An independent special committee formed by the board of Supermicro said that it found no evidence of misconduct on the part of management or the board.
The committee was set up amid mounting concerns over its accounting practices, serious allegations from a short seller, and an ongoing investigation from the US Department of Justice. The company has yet to file its most recent quarterly and annual reports.
In late July, Supermicro's external auditor EY told the company that it had concerns about its internal audit committee and the company’s internal control over financial reporting.
The board then appointed a new director and formed this special committee, bringing in independent outside counsel Cooley LLP and forensic accounting firm Secretariat Advisors.
The new special committee was tasked with investigating the rehiring of employees who resigned in 2018 amid a separate accounting scandal that led the company to be delisted, current sales and revenue recognition practices, export control concerns, and related party disclosures.
However, in October, despite the new special committee, auditor EY resigned and said it was “unwilling to be associated with the financial statements prepared by management.”
The auditor said that "information that has recently come to our attention which has led us to no longer be able to rely on management’s and the audit committee’s representations."
This November, BDO USA was appointed EY's replacement.
The special committee now claims that "the conclusions EY stated in its resignation letter were not supported by the facts examined in the review."
It said that rehiring nine individuals "was the product of reasonable business judgment" as they were never implicated in the previous scandal, but admitted that "there were, however, lapses, including in ensuring guardrails were always in place and observed."
As for revenue recognition, a review of 52 transactions did not find any issues.
The special committee reviewed 11 specific export transactions noted by EY, as well as those flagged by short-seller Hindenburg Research.

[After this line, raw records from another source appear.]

/-- `κ·boxField(y, y + e_i) = εe·Ã_j(⟨toT y, i⟩)` when `κσ = εe`. [cite: Balaban1983RegularityDecay, (1.2) p.572] -/
theorem boxField_fwd (hK : K ≤ P.K) (hK₀ : K₀ ∣ P.M) (hK₀' : 1 ≤ K₀) (j : Lab P K K₀) {κ σ : ℝ} (C : ChargeData N)
    (hκσ : κ * σ = P.mesh 0 * C.e) (A : HiggsLattice.VecField P 0) {u v : ↥(Box (dd P) (P.L - 1) K (M2 P K₀))} {i : Fin (dd P + 1)}
    (huv : v.1 = u.1 + e1 i) :
    κ * boxField K K₀ j σ A u v = P.mesh 0 * C.e * cubeVec K K₀ j A ⟨toT K K₀ j u.1, castD P i⟩ := by
  rw [boxField_eq_boxPair, huv, boxPair_step_eq hK hK₀ hK₀' j σ A u.2, ← mul_assoc, hκσ]

/-- `κ·boxField(v + e_i ↦ v)`: the backward bond carries `−εe·Ã_j(⟨toT v, i⟩)`. [cite: Balaban1983RegularityDecay, p.576 «A_b̄ = −A_b»] -/
theorem boxField_bwd (hK : K ≤ P.K) (hK₀ : K₀ ∣ P.M) (hK₀' : 1 ≤ K₀) (j : Lab P K K₀) {κ σ : ℝ} (C : ChargeData N)
    (hκσ : κ * σ = P.mesh 0 * C.e) (A : HiggsLattice.VecField P 0) {u v : ↥(Box (dd P) (P.L - 1) K (M2 P K₀))} {i : Fin (dd P + 1)}
    (huv : u.1 = v.1 + e1 i) :
    κ * boxField K K₀ j σ A u v = -(P.mesh 0 * C.e * cubeVec K K₀ j A ⟨toT K K₀ j v.1, castD P i⟩) := by
  rw [boxField, cubeField_antisymm, ← boxField, mul_neg, boxField_fwd hK hK₀ hK₀' j C hκσ A huv]

end Field

/-! ## §3 The covariant box Laplacian at a site; neighbour sums by direction -/

section Laplacian

variable {ι : Type} [Fintype ι] [DecidableEq ι] {d : ℕ}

It said that it did not identify products that were sold to Russian customers or shipped to Russia in violation of export controls or sanctions laws "that were in place when products were shipped."
Hindenberg alleged that $210 million of IT products were shipped to Russia in contravention of US export rules.
Finally, Hindenburg had claimed it uncovered unusual dealings with companies owned by the brothers of CEO Charles Liang. The Special Committee said those relationships were either "(i) previously fully disclosed as required, (ii) not required to be disclosed by applicable disclosure obligations or (iii) in one case, the party became a related party during fiscal year 2024 and will be fully disclosed in the company’s annual report on Form 10-K when filed."
Despite the claims of no wrongdoing or impropriety, the Supermicro special committee recommended replacing the chief financial officer (CFO) "in light of the company’s rapid recent growth and the company’s ambition for future growth."
Supermicro said it has begun a search for a new CFO, although David Weigand will retain the role until a replacement is found.
The Specia committee also recommended appointing a chief compliance officer and a general counsel, both of which Supermicro said it would look for. The company has also appointed Kenneth Cheung as chief accounting officer, he was previously Supermicro's VP of finance and corporate controller.
The final recommendation was to improve training and guardrail monitoring, and then evaluate that training.
Supermicro said that it believes it will be able to complete its annual report on Form 10-K for the year ended June 30, 2024, and its quarterly report on 10-Q for the fiscal quarter ended September 30, 2024, within the deadline given by the Nasdaq to avoid a delisting.
Shares in the company are up 20 percent on the news.